MAHLER: Die Kamera war dabei. Wir sind mit dem Auto nur bis zur Bornholmer Straße gekommen. Dann ging nichts mehr, weil alle unterwegs waren. Nach zwei Stunden ist mein Mann zu Fuß mit der Kamera aufgebrochen. Ich blieb im Auto und habe es im Stau bis 4 Uhr morgens auf den Ku’damm geschafft. Aber auch dort wollte ich nicht fotografieren, denn ich spürte: Das bekomme ich nicht in den Blick.

Kennen Sie dieses Dilemma auch, Frau Koelbl, dass man nicht fotografieren kann, wenn die Distanz fehlt?

KOELBL: Ja, man fotografiert anders, wenn man Teil von etwas ist. Für gute Bilder braucht es eine seltsame Mischung aus Nähe und Distanz.

MAHLER: In meinem Leben habe ich viele Fotos nicht gemacht, weil ich nur gestaunt habe.

KOELBL: Das kenne ich. Schließlich will ich meine Umgebung auch noch erfahren, leben, riechen, schmecken.

MAHLER: Sonst entsteht nur ein Schnappschuss, ein flüchtiges Bild. Fotografieren bedeutet Arbeit.

Haben Sie schon vor dem Fall der Mauer voneinander gewusst?

KOELBL: Ich habe zwar in Ostdeutschland fotografiert, kannte aber die Fotografen von drüben kaum.

MAHLER: Ich kannte Sie. Wir hatten ein enormes Bedürfnis nach Informationen in diesem Land, in dem uns viele Dinge verwehrt waren. Wir wollten auf dem Laufenden sein. Jetzt weiß ich von den unglaublich vielen interessanten Dingen. Es wäre damals ein Zufall gewesen, wenn Sie mich entdeckt hätten.

KOELBL: Ich werde nie vergessen, welche Erleichterung es war, als ich das erste Mal die DDR-Grenze wieder hinter mir ließ. Ich habe da zum ersten Mal begriffen, was Freiheit und Demokratie bedeutet. In Prag oder der Tschechoslowakei habe ich mich dieser Willkür nie so ausgesetzt gefühlt. Plötzlich konnte es heißen: Anhalten! Papiere! Raus!

Fotografen wie Thomas Höpker klagen darüber, dass die DDR so verdammt unfotogen gewesen sei. Stimmt das?

MAHLER: Ich kann da nicht zustimmen. Für mich gab es viele Motive.

KOELBL: Für jemanden wie mich, der von außen kam, war die DDR spannend: diese grauen Häuser, wie die Leute angezogen waren. Alles war anders, exotisch und sah doch ähnlich aus wie in der Bundesrepublik. Überall hingen Schilder, Slogans, Fahnen. Ich war einmal kurz vor dem 1. Mai in Berlin, als alles beflaggt war. Damals hätte ich mir eine Wiedervereinigung nicht vorstellen können, schon gar nicht in einem solchen Tempo.
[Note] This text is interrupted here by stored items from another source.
/-! ### §2. A non-normal quartic CM field: primary, ramified somewhere, `κ_K = Q_K = 1` -/

/-- **A non-normal quartic CM field is primary** (Louboutin–Okazaki §2 (1): «the principal ideal `(δ)` is not
a square in `A_{K⁺}`», for every presentation `K = K⁺(√−δ)`). [cite: LouboutinOkazaki1994, §2 (1)] -/
theorem IsCMField.not_nonPrimary_of_not_isGalois (h4 : finrank ℚ K = 4) (hK : ¬ IsGalois ℚ K) :
    ¬ ∃ (α : 𝓞 K) (δ : 𝓞 (maximalRealSubfield K)) (𝔞 : Ideal (𝓞 (maximalRealSubfield K))),
      α ≠ 0 ∧ ringOfIntegersComplexConj K α = -α ∧
        algebraMap (𝓞 (maximalRealSubfield K)) (𝓞 K) δ = -(α ^ 2) ∧ Ideal.span {δ} = 𝔞 ^ 2 := by
  rintro ⟨α, δ, 𝔞, hα0, hconj, hδ, h𝔞⟩
  exact hK (IsCMField.isGalois_of_nonPrimary_of_finrank_eq_four K h4 hα0 hconj hδ h𝔞)

/-- **Louboutin–Okazaki §2 (1): for a non-normal quartic CM field, `K/K⁺` is ramified at at least one finite
prime** (a CM field unramified at every finite prime is non-primary — Okazaki's Lemma 14,
`IsCMField.nonPrimary_of_isUnramifiedIn`). [cite: LouboutinOkazaki1994, §2 (1)] [cite: Okazaki2000, §3 Lemma 14] -/
theorem IsCMField.exists_not_isUnramifiedIn_of_not_isGalois (h4 : finrank ℚ K = 4) (hK : ¬ IsGalois ℚ K) :
    ∃ v : HeightOneSpectrum (𝓞 (maximalRealSubfield K)), ¬ Algebra.IsUnramifiedIn (𝓞 K) v.asIdeal := by
  by_contra h
  push Not at h
  exact IsCMField.not_nonPrimary_of_not_isGalois K h4 hK (IsCMField.nonPrimary_of_isUnramifiedIn K h)

/-- **For a non-normal quartic CM field, `κ_K Q_K = 1`** (`κ_K Q_K = 2` would make `K` non-primary —
Okazaki's Lemma 14, `IsCMField.exists_sq_eq_neg_of_card_ker_mul_indexRealUnits_eq_two` — while `κ_K Q_K ∣ 2`).
[cite: LouboutinOkazaki1994, §2 (1)–(2)] [cite: Okazaki2000, §3 Lemma 14] -/
theorem IsCMField.card_ker_mul_indexRealUnits_eq_one_of_not_isGalois (h4 : finrank ℚ K = 4)
    (hK : ¬ IsGalois ℚ K) :
    Nat.card (classGroupExtend (maximalRealSubfield K) K).ker * indexRealUnits K = 1 := by
  have hne2 : Nat.card (classGroupExtend (maximalRealSubfield K) K).ker * indexRealUnits K ≠ 2 := fun h2 =>
    IsCMField.not_nonPrimary_of_not_isGalois K h4 hK
      (IsCMField.exists_sq_eq_neg_of_card_ker_mul_indexRealUnits_eq_two K h2)
  rcases indexRealUnits_eq_one_or_two K with hQ | hQ
  · rcases card_ker_classGroupExtend_eq_one_or_two K with hκ | hκ
    · rw [hκ, hQ]
    · exact absurd (by rw [hκ, hQ]) hne2
  · have h1 : Nat.card (classGroupExtend (maximalRealSubfield K) K).ker = 1 := by
      rw [(MonoidHom.ker_eq_bot_iff _).mpr (classGroupExtend_injective_of_indexRealUnits_eq_two K hQ),
        Subgroup.card_bot]
    exact absurd (by rw [h1, hQ]) hne2

/-- **Louboutin–Okazaki §2 (2): for a non-normal quartic CM field the map `i_{K/K⁺} : H(K⁺) → H(K)` is
injective** (`κ_K = 1`). [cite: LouboutinOkazaki1994, §2 (2)] -/
theorem IsCMField.classGroupExtend_injective_of_not_isGalois (h4 : finrank ℚ K = 4) (hK : ¬ IsGalois ℚ K) :
    Function.Injective (classGroupExtend (maximalRealSubfield K) K) := by
  have h1 : Nat.card (classGroupExtend (maximalRealSubfield K) K).ker = 1 :=
    Nat.eq_one_of_mul_eq_one_right (IsCMField.card_ker_mul_indexRealUnits_eq_one_of_not_isGalois K h4 hK)
  rw [← MonoidHom.ker_eq_bot_iff, ← Subgroup.card_eq_one, h1]

/-- **For a non-normal quartic CM field, Hasse's unit index is `Q_K = 1`**: `E_K = W_K E_{K⁺} = ±E_{K⁺}`
(a unit `ε` with `ε̄ = −ε` would present `K = K⁺(√−η)` with `(η) = (1)` a square).
[cite: LouboutinOkazaki1994, §2 (1)–(2)] [cite: Okazaki2000, §3 Lemma 14] -/
theorem IsCMField.indexRealUnits_eq_one_of_not_isGalois (h4 : finrank ℚ K = 4) (hK : ¬ IsGalois ℚ K) :
    indexRealUnits K = 1 :=
  Nat.eq_one_of_mul_eq_one_left (IsCMField.card_ker_mul_indexRealUnits_eq_one_of_not_isGalois K h4 hK)

/-! ### §3. `W_K = {±1}` and `E_K = E_{K⁺}` for a non-normal quartic CM field (Louboutin–Okazaki §2 (2), (8))

> §2 (2), proof (p. 51): «Since `K/ℚ` is non-normal, the group `W_K` of roots of unity of `K` is `{−1, +1}`.»
> §2 (8), proof (p. 55): «Since `Q_K = 1` and `W_K = {−1, +1}`, we have `E_K = E_{K⁺}`.» -/

/-- **The mechanism behind `W_K = {±1}`: a quartic CM field containing a root of unity of order `n > 2` is
normal over `ℚ`.**  With `c` the complex conjugation of `K` and `F = K^{⟨c⟩} = K⁺` (`[K : F] = 2`, so
`[F : ℚ] = 2` and `F/ℚ` is normal), a primitive `n`-th root of unity `ζ ∈ K` is not fixed by `c` (`K⁺` is totally
real and `n > 2`), so `F ⊊ F·ℚ(ζ)`, whence `K = F·ℚ(ζ)` is a compositum of the normal extensions `F/ℚ` and
`ℚ(ζ)/ℚ` (cyclotomic), hence normal. [cite: LouboutinOkazaki1994, §2 (2) (proof: «Since K/ℚ is non-normal, the group W_K of roots of unity of K is {−1, +1}»)] -/
theorem IsCMField.isGalois_of_isPrimitiveRoot_of_finrank_eq_four (h4 : finrank ℚ K = 4) {ζ : K} {n : ℕ}
    (hn : 2 < n) (hζ : IsPrimitiveRoot ζ n) : IsGalois ℚ K := by
  classical
  haveI : NeZero n := ⟨by omega⟩
  -- complex conjugation as a `ℚ`-automorphism, of order `2`
  set c : K ≃ₐ[ℚ] K := (complexConj K).restrictScalars ℚ with hc_def
  have hc2 : orderOf c = 2 := by
    refine orderOf_eq_prime ?_ ?_
    · ext x
      change complexConj K (complexConj K x) = x
      exact complexConj_apply_apply K x
    · intro h1
      apply complexConj_ne_one K
      ext x
      exact AlgEquiv.congr_fun h1 x
  -- its fixed field `F` (`= K⁺`): `[K : F] = 2`, `[F : ℚ] = 2`, `F/ℚ` normal
  set F : IntermediateField ℚ K := IntermediateField.fixedField (Subgroup.zpowers c) with hF_def
  have hFK : finrank F K = 2 := by
    rw [hF_def, IntermediateField.finrank_fixedField_eq_card, Nat.card_zpowers, hc2]
  have hF2 : finrank ℚ F = 2 := by
    have h := Module.finrank_mul_finrank ℚ F K
    rw [hFK, h4] at h
    omega
  haveI : Algebra.IsQuadraticExtension ℚ F := { finrank_eq_two' := hF2 }
  -- `E = ℚ(ζ)` is cyclotomic, hence normal
  set E : IntermediateField ℚ K := IntermediateField.adjoin ℚ {ζ} with hE_def
  haveI : IsCyclotomicExtension {n} ℚ E := hζ.intermediateField_adjoin_isCyclotomicExtension ℚ
  haveI : IsGalois ℚ E := IsCyclotomicExtension.isGalois {n} ℚ E
  -- `ζ ∉ F`: a totally real field has no root of unity of order `> 2`
  have hζF : ζ ∉ F := by
    intro hmem
    have hfix : complexConj K ζ = ζ := by
      have h := (IntermediateField.mem_fixedField_iff (Subgroup.zpowers c) ζ).mp hmem c (Subgroup.mem_zpowers c)
      exact h
    rw [complexConj_eq_self_iff] at hfix
    have hζ' : IsPrimitiveRoot (⟨ζ, hfix⟩ : maximalRealSubfield K) n :=
      IsPrimitiveRoot.of_map_of_injective (f := algebraMap (maximalRealSubfield K) K) (by exact hζ)
        (algebraMap (maximalRealSubfield K) K).injective
    haveI : IsTotallyComplex (maximalRealSubfield K) :=
      nrRealPlaces_eq_zero_iff.mp (hζ'.nrRealPlaces_eq_zero_of_two_lt hn)
    obtain ⟨w⟩ := (inferInstance : Nonempty (InfinitePlace (maximalRealSubfield K)))
    exact (not_isReal_iff_isComplex.mpr (IsTotallyComplex.isComplex w)) (IsTotallyReal.isReal w)
  -- hence `F ⊔ E = ⊤`
  have hsup : F ⊔ E = ⊤ := by
    have hle : F ≤ F ⊔ E := le_sup_left
    have hζM : ζ ∈ F ⊔ E := (le_sup_right : E ≤ F ⊔ E) (IntermediateField.mem_adjoin_simple_self ℚ ζ)
    have h3 : ¬ finrank ℚ ↥(F ⊔ E) ≤ finrank ℚ F := fun hle' =>
      hζF (IntermediateField.eq_of_le_of_finrank_le hle hle' ▸ hζM)
    have hmul := Module.finrank_mul_finrank ℚ ↥(F ⊔ E) K
    rw [h4] at hmul
    rw [hF2] at h3
    have hdvd : finrank ℚ ↥(F ⊔ E) ∣ 4 := Dvd.intro _ hmul
    have hle4 : finrank ℚ ↥(F ⊔ E) ≤ 4 := Nat.le_of_dvd (by norm_num) hdvd
    have h4' : finrank ℚ ↥(F ⊔ E) = 4 := by
      interval_cases (finrank ℚ ↥(F ⊔ E)) <;> omega
    exact IntermediateField.eq_of_le_of_finrank_eq le_top (by rw [h4', IntermediateField.finrank_top', h4])
  -- `F ⊔ E` is normal as a compositum of normal extensions; transport to `K`
  have hNF : Normal ℚ F := Algebra.IsQuadraticExtension.normal ℚ F
  have hNE : Normal ℚ E := inferInstance
  haveI hN : Normal ℚ (⊤ : IntermediateField ℚ K) :=
    hsup ▸ @IntermediateField.normal_sup ℚ K _ _ _ F E (by convert hNF; exact Subsingleton.elim _ _)
      (by convert hNE; exact Subsingleton.elim _ _)
  haveI : Normal ℚ K := Normal.of_algEquiv (h := hN) (IntermediateField.topEquiv (F := ℚ) (E := K))
  exact isGalois_iff.mpr ⟨inferInstance, inferInstance⟩

set_option backward.isDefEq.respectTransparency false in
/-- **Louboutin–Okazaki §2 (2): `W_K = {−1, +1}` for a non-normal quartic CM field** — every root of unity of
`K` is `±1` (a root of unity of order `> 2` would make `K/ℚ` normal,
`IsCMField.isGalois_of_isPrimitiveRoot_of_finrank_eq_four`). [cite: LouboutinOkazaki1994, §2 (2) (proof, p. 51: «the group W_K of roots of unity of K is {−1, +1}»)] -/
theorem IsCMField.torsion_eq_one_or_neg_one_of_not_isGalois (h4 : finrank ℚ K = 4) (hK : ¬ IsGalois ℚ K)
    (x : torsion K) : (x : (𝓞 K)ˣ) = 1 ∨ (x : (𝓞 K)ˣ) = -1 := by
  by_cases! hc : 2 < orderOf (x : (𝓞 K)ˣ)
  · rw [← orderOf_units, ← orderOf_submonoid] at hc
    exact absurd (IsCMField.isGalois_of_isPrimitiveRoot_of_finrank_eq_four K h4 hc
      (IsPrimitiveRoot.orderOf (x.1 : K))) hK
  · interval_cases hi : orderOf (x : (𝓞 K)ˣ)
    · linarith [orderOf_pos_iff.2 ((CommGroup.mem_torsion x.1).1 x.2)]
    · exact Or.intro_left _ (orderOf_eq_one_iff.1 hi)
    · rw [← orderOf_units, CharP.orderOf_eq_two_iff 0 (by decide)] at hi
      simp [← Units.val_inj, ← Units.val_inj, Units.val_neg, Units.val_one, hi]

/-- **`w_K = 2` for a non-normal quartic CM field**: the torsion subgroup of `E_K` has order `2`.
[cite: LouboutinOkazaki1994, §2 (2) (proof, p. 51: «W_K … is {−1, +1}»)] -/
theorem IsCMField.torsionOrder_eq_two_of_not_isGalois (h4 : finrank ℚ K = 4) (hK : ¬ IsGalois ℚ K) :
    torsionOrder K = 2 := by
  classical
  let := Fintype.ofFinite (torsion K)
  rw [torsionOrder, Nat.card_eq_fintype_card]
  refine (Finset.card_eq_two.2 ⟨1, ⟨-1, neg_one_mem_torsion⟩,
    by simp [← Subtype.coe_ne_coe], Finset.ext fun x ↦ ⟨fun _ ↦ ?_, fun _ ↦ Finset.mem_univ _⟩⟩)
  rw [Finset.mem_insert, Finset.mem_singleton, ← Subtype.val_inj, ← Subtype.val_inj]
  exact IsCMField.torsion_eq_one_or_neg_one_of_not_isGalois K h4 hK x

/-- **Louboutin–Okazaki §2 (8): `E_K = E_{K⁺}` for a non-normal quartic CM field** («Since `Q_K = 1` and
`W_K = {−1, +1}`, we have `E_K = E_{K⁺}`»): the subgroup of `E_K` generated by the units of `K⁺` (Mathlib
`realUnits`) is everything, because `E_K = W_K E_{K⁺}` (`Q_K = 1`, §2) and `W_K = {±1} ⊆ E_{K⁺}`.
[cite: LouboutinOkazaki1994, §2 (8) (proof, p. 55)] -/
theorem IsCMField.realUnits_eq_top_of_not_isGalois (h4 : finrank ℚ K = 4) (hK : ¬ IsGalois ℚ K) :
    realUnits K = ⊤ := by
  have hQ : (realUnits K ⊔ torsion K).index = 1 := IsCMField.indexRealUnits_eq_one_of_not_isGalois K h4 hK
  have htor : torsion K ≤ realUnits K := by
    intro x hx
    rcases IsCMField.torsion_eq_one_or_neg_one_of_not_isGalois K h4 hK ⟨x, hx⟩ with h | h
    · rw [show x = 1 from h]; exact one_mem _
    · rw [show x = -1 from h, mem_realUnits_iff]
      exact ⟨-1, by simp⟩
  rw [sup_eq_left.mpr htor] at hQ
  exact Subgroup.index_eq_one.mp hQ

/-- **`E_K = E_{K⁺}`, element form**: every unit of a non-normal quartic CM field `K` is (the image of) a unit of
`K⁺`. [cite: LouboutinOkazaki1994, §2 (8) (proof, p. 55: «E_K = E_{K⁺}»)] -/
theorem IsCMField.exists_units_algebraMap_eq_of_not_isGalois (h4 : finrank ℚ K = 4) (hK : ¬ IsGalois ℚ K)
    (u : (𝓞 K)ˣ) : ∃ v : (𝓞 (maximalRealSubfield K))ˣ, algebraMap (𝓞 (maximalRealSubfield K)) (𝓞 K) v = u :=
  (mem_realUnits_iff K u).mp (by rw [IsCMField.realUnits_eq_top_of_not_isGalois K h4 hK]; exact Subgroup.mem_top u)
Wie haben Sie diesen Prozess erlebt?


KOELBL: Ich war unmittelbar nach der Wende viel in Ostdeutschland unterwegs und habe für den Merian-Verlag Menschen porträtiert und interviewt, die sich selbstständig gemacht haben. Ein Paar in Frankfurt (Oder) erzählte mir, dass es sofort nach Italien reisen wollte. Eine andere Frau klagte: „Früher haben wir so viel gemeinsam gemacht, das Wochenende, die Abende mit den Kollegen verbracht. Und jetzt unternehmen wir nichts mehr miteinander, weil wir Konkurrenten geworden sind.“ Mir ist dabei klar geworden, dass mit dem Mauerfall auch der Zusammenhalt für die Menschen zerbrochen ist.

MAHLER: Ich bezweifle, dass es vorher eine funktionierende Gemeinschaft war. Sie entstand nur aus der Situation, dass man immer zusammen war, im Betrieb, in der Brigade. Es gab die Hausgemeinschaften, den Urlaub im FDGB- Ferienheim. Man hatte kaum die Möglichkeit, alleine zu sein. Ich bin mir nicht sicher, wie gewollt das von den Leuten war.
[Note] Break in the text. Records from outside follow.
import Summits.FinalStateConjecture.FinalStateConjecture.Theorems.BartnikGapSettlingBondiBartnikRigidityRouteMarchingDefs
import Summits.FinalStateConjecture.FinalStateConjecture.Theorems.BartnikGapSettlingBondiBartnikRigidityKerrLateBoxPlacement
import HarnessLib

/-!
# K2b-1 `SlabFutureContainsCylinder` (stub `stub_slabFutureContainsCylinder`) — line
# `direct-method-on-the-cone` (crux `BondiBartnikRigidity`, stmt-FinalStateConjecture-10807)

In the Kerr star chart `Kerr.spacetime M a M` (`{r > M}`, ingoing Kerr–Schild Cartesian coordinates,
`0 < M`, `|a| < M`) the causal future of the thick slab `slabK = {t* = 0, r ≤ 3M}` contains the solid
cylinder `{t* ≥ 0, r ≤ 3M}` over it: the route statement `K2Route.SlabFutureContainsCylinder`, the
first of the two explicit Kerr causal-geometry facts consumed by the marching route to the corrected F5.

Proof (explicit straight timelike lines of the flat coordinates, the tools of F6
`…KerrLateBoxPlacement`; no ODEs).  Let `y` be a chart point with `t*(y) ≥ 0` and `M < r(y) ≤ 3M`.
If `t*(y) = 0` then `y ∈ slab ⊆ J⁺(slab)`.  If `t*(y) > 0` then `y ∈ I⁺(slab) ⊆ J⁺(slab)`:
* for `r(y) > 2M` the two-leg chain `mem_chronologicalFuture_slabK` with the VERTICAL direction `∂₀`
  (`λ = 0`; `g(∂₀, ∂₀) = −1 + 2H < 0` since `H ≤ M/r < 1/2`) and the shell point `y − (t*(y)/2) ∂₀` of
  radius `r(y) ∈ (2M, 3M]`;
* for `M < r(y) ≤ 2M` the INGOING direction `w = ∂₀ − ℓ♯` (`λ = −1`, `w⁰ = 2`, `g(w, w) = −3 + 2H < 0`
  on `{r > 2M/3}`), along whose backward line the radius INCREASES at unit rate (`kerrLine_radius`):
  if `r(y) + t*(y)/2 ≤ 3M` the backward line reaches `{t* = 0}` at the slab point `y − (t*(y)/2) w` of
  radius `r(y) + t*(y)/2 ∈ (M, 3M]` and ONE straight timelike chart segment realises `≪`
  (`mem_chronologicalFuture_of_segment`); otherwise stop on the shell `r = 5M/2 ∈ (2M, 3M]` after the
  parameter `S = 5M/2 − r(y) > 0`, where `2S = 5M − 2r(y) < 6M − 2r(y) < t*(y)`, and conclude by
  `mem_chronologicalFuture_slabK` (`λ = −1`).

References: Dafermos–Rodnianski arXiv:0811.0354, §5.1 (the Kerr star chart, `∇t*` timelike)
[DafermosRodnianski2008]; Kerr–Schild 1965, §2 (the principal null congruence is straight in the flat
background) [KerrSchild1965]; O'Neill 1983, Ch. 14, pp. 402–403 (`S ⊆ J⁺(S)`, `I⁺ ⊆ J⁺`) [ONeill1983];
O'Neill 1995, Ch. 4 [ONeill1995].
-/

noncomputable section

-- D-0017: single-problem summit, `Summit.<S>.<S>.…` by design (cf. lakefile `weak.linter.dupNamespace`).
set_option linter.dupNamespace false
-- instance search through the nested operator types of the Kerr chart facts
set_option maxSynthPendingDepth 3

open Set Filter Function Topology TopologicalSpace
open Literature.Geometry.Lorentzian
open scoped Manifold ContDiff Topology

namespace Summit.FinalStateConjecture.FinalStateConjecture.Theorems.BondiBartnikRigidity.DirectMethod

namespace KerrLateBox

/-- **One ingoing leg from the slab.**  If the chart point `y` (`M < r(y)`) has `t*(y) > 0` and
`r(y) + t*(y)/2 ≤ 3M`, then `y ∈ I⁺(slab)`: the backward straight line `y + s w`, `w = ∂₀ − ℓ♯_y`,
`s ∈ [−t*(y)/2, 0]`, has radius `r(y) − s ∈ [r(y), r(y) + t*(y)/2] ⊆ (M, 3M]` (so it stays in the chart
and `w` is `g`-timelike along it, `g(w, w) = −3 + 2H`, `H ≤ M/r`), time coordinate `t*(y) + 2s`, and
starts at the slab point `y − (t*(y)/2) w`; a straight timelike chart segment with `w⁰ = 2 > 0`
realises `≪` (`mem_chronologicalFuture_of_segment`). [cite: DafermosRodnianski2008, §5.1] -/
theorem mem_chronologicalFuture_slabK_of_ingoing [Kerr.Facts] {M a : ℝ} (hM : 0 < M)
    (y : Kerr.region a M) (ht : 0 < (y : E4) 0)
    (hr : Kerr.radius a y + (y : E4) 0 / 2 ≤ 3 * M) :
    y ∈ (Kerr.smoothMetric M a M).chronologicalFuture
      ((Kerr.timeOrientation M a M hM.le).ofLE le_top) (slabK M a) := by
  have hy : 0 < Kerr.radius a y := Kerr.radius_pos_of_mem_region y.2
  have hyM : M < Kerr.radius a y := Kerr.lt_radius_of_mem_region y.2
  set S : ℝ := (y : E4) 0 / 2 with hS_def
  have hS : 0 < S := by linarith
  set w : E4 := E4.basisVector 0 + (-1 : ℝ) • Kerr.nullVector a y with hw
  -- radius and chart membership along the backward line `y + s w`, `s ≤ 0`
  have hrad : ∀ s : ℝ, s ≤ 0 → Kerr.radius a ((y : E4) + s • w) = Kerr.radius a y - s :=
    fun s hs ↦ by
    rw [hw, (kerrLine_radius hy (-1) s (by linarith)).1]
    ring
  have hmem : ∀ s : ℝ, s ≤ 0 → (y : E4) + s • w ∈ Kerr.region a M := fun s hs ↦ by
    rw [Kerr.mem_region, max_eq_left hM.le, hrad s hs]
    linarith
  -- the slab point `p = y - S w`
  set p : Kerr.region a M := ⟨(y : E4) + (-S) • w, hmem (-S) (by linarith)⟩
  have hpslab : p ∈ slabK M a := by
    constructor
    · show ((y : E4) + (-S) • w) 0 = 0
      rw [hw, kerrLine_apply_zero]
      linarith
    · show Kerr.radius a ((y : E4) + (-S) • w) ≤ 3 * M
      rw [hrad (-S) (by linarith)]
      linarith
  have hshift : ∀ s : ℝ, (p : E4) + s • w = (y : E4) + (s - S) • w := fun s ↦ by
    show ((y : E4) + (-S) • w) + s • w = _
    rw [add_assoc, ← add_smul]
    ring_nf
  have h0 : (0 : ℝ) < w 0 := by
    rw [hw]
    norm_num [Kerr.nullVector_apply_zero]
  refine LorentzianMetric.chronologicalFuture_mono (singleton_subset_iff.2 hpslab) ?_
  refine mem_chronologicalFuture_of_segment hM p y w hS (by rw [hshift]; simp) (fun s hs ↦ ?_)
    (fun s hs ↦ ?_) h0
  · rw [hshift]
    exact hmem (s - S) (by linarith [hs.2])
  · rw [hshift, hw]
    exact kerrLine_bilin_neg hM hy (-1) (s - S) (by linarith [hs.2]) (by nlinarith [hs.2])

/-- **The solid cylinder over the slab lies in `I⁺(slab)` above the slab**: every chart point `y`
with `t*(y) > 0` and `r(y) ≤ 3M` (and `r(y) > M`, being in the chart) is in `I⁺(slab)` — for
`r(y) > 2M` by the vertical `∂₀`-line down to the slab (`mem_chronologicalFuture_slabK`, `λ = 0`),
for `M < r(y) ≤ 2M` by the ingoing line `∂₀ − ℓ♯` either directly to the slab
(`mem_chronologicalFuture_slabK_of_ingoing`, when `r(y) + t*(y)/2 ≤ 3M`) or up to the shell
`r = 5M/2` and then vertically (`mem_chronologicalFuture_slabK`, `λ = −1`, `S = 5M/2 − r(y)`,
`2S < t*(y)`). [cite: DafermosRodnianski2008, §5.1] -/
theorem mem_chronologicalFuture_slabK_of_pos [Kerr.Facts] {M a : ℝ} (hM : 0 < M)
    (y : Kerr.region a M) (ht : 0 < (y : E4) 0) (hr : Kerr.radius a y ≤ 3 * M) :
    y ∈ (Kerr.smoothMetric M a M).chronologicalFuture
      ((Kerr.timeOrientation M a M hM.le).ofLE le_top) (slabK M a) := by
  have hyM : M < Kerr.radius a y := Kerr.lt_radius_of_mem_region y.2
  rcases lt_or_ge (2 * M) (Kerr.radius a (y : E4)) with h2 | h2
  · -- vertical leg, `λ = 0`, shell point `y - (t*(y)/2) ∂₀`
    exact mem_chronologicalFuture_slabK hM y (l := 0) (S := (y : E4) 0 / 2) (by norm_num)
      (by linarith) (fun s _ ↦ by linarith) (fun s _ ↦ by nlinarith) (by linarith) (by linarith)
      (by linarith)
  rcases le_or_gt (Kerr.radius a (y : E4) + (y : E4) 0 / 2) (3 * M) with h3 | h3
  · -- one ingoing leg straight down to the slab
    exact mem_chronologicalFuture_slabK_of_ingoing hM y ht h3
  · -- ingoing leg, `λ = -1`, back up to the shell `r = 5M/2`
    exact mem_chronologicalFuture_slabK hM y (l := -1) (S := 5 * M / 2 - Kerr.radius a (y : E4))
      (by norm_num) (by linarith) (fun s hs ↦ by linarith [hs.2]) (fun s hs ↦ by nlinarith [hs.2])
      (by linarith) (by linarith) (by linarith)

/-- **The solid cylinder `{t* ≥ 0, M < r ≤ 3M}` lies in `J⁺(slab)`** (set form of
`K2Route.SlabFutureContainsCylinder` for the bundled star spacetime): the base `{t* = 0}` is the slab
itself (`S ⊆ J⁺(S)`), the rest is in `I⁺(slab) ⊆ J⁺(slab)` (`mem_chronologicalFuture_slabK_of_pos`).
[cite: DafermosRodnianski2008, §5.1] -/
theorem cylinder_subset_JK [Kerr.Facts] {M a : ℝ} (hM : 0 < M) :
    {y : Kerr.region a M | 0 ≤ y.1 0 ∧ Kerr.radius a y.1 ≤ 3 * M} ⊆ JK M a hM (slabK M a) := by
  rintro y ⟨ht, hr⟩
  change y ∈ (Kerr.smoothMetric M a M).causalFuture ((Kerr.timeOrientation M a M hM.le).ofLE le_top)
    (slabK M a)
  rcases ht.eq_or_lt with h0 | h0
  · exact LorentzianMetric.subset_causalFuture _ _ _ ⟨h0.symm, hr⟩
  · exact LorentzianMetric.chronologicalFuture_subset_causalFuture _ _ _
      (mem_chronologicalFuture_slabK_of_pos hM y h0 hr)

end KerrLateBox

open KerrLateBox in
/-- **Registered sub-goal `stub_slabFutureContainsCylinder` (K2b-1, `K2Route.SlabFutureContainsCylinder`).**
In the Kerr star chart `{r > M}`, `0 < M`, `|a| < M`: the causal future of the thick slab
`{t* = 0, r ≤ 3M}` contains the solid cylinder `{t* ≥ 0, r ≤ 3M}` over it — explicit straight timelike
lines of the Kerr–Schild chart (`cylinder_subset_JK`; the hypothesis `|a| < M` is not needed).
[cite: DafermosRodnianski2008, §5.1] -/
theorem stub_slabFutureContainsCylinder : K2Route.SlabFutureContainsCylinder := by
  intro _ M a hM _
  exact cylinder_subset_JK hM

end Summit.FinalStateConjecture.FinalStateConjecture.Theorems.BondiBartnikRigidity.DirectMethod

end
War diese gesellschaftliche Veränderung auch an den Menschen ablesbar?

KOELBL: In der ersten Zeit konnte man i den Unterschied an der Kleidung erkennen: ostdeutsch, westdeutsch. Und es gab eine andere Körpersprache.

MAHLER: In den Gesichtern hatte sich etwas verändert: Die Unbefangenheit war verschwunden. Das verlorene Vertrauen hat meine Arbeit komplizierter gemacht, es wurde schwieriger, die Menschen wieder zu öffnen.

Wie sind sie Ihnen begegnet?

MAHLER: 1991 bin ich mit der Hamburger Journalistin Birgit Lahann fünf Wochen lang durch den Osten gefahren, um die Veränderungen aufzuspüren. Wir fuhren mit einem großen Auto mit Hamburger Kennzeichen, auf das die Leute schon auf der Straße merkwürdig reagierten. Als wir dann ins Gespräch kamen, haben sie uns die DDR auf eine Art zu erklären versucht, bei der ich dachte: Das stimmt doch gar nicht. Sie glaubten, ich sei ebenfalls Westdeutsche. Ich habe dann immer gesagt: „Komm, ich bin doch auch von hier! Und kenne doch alles.“ Das tat sehr weh, dieser Versuch, unser Leben so anders erklären zu wollen.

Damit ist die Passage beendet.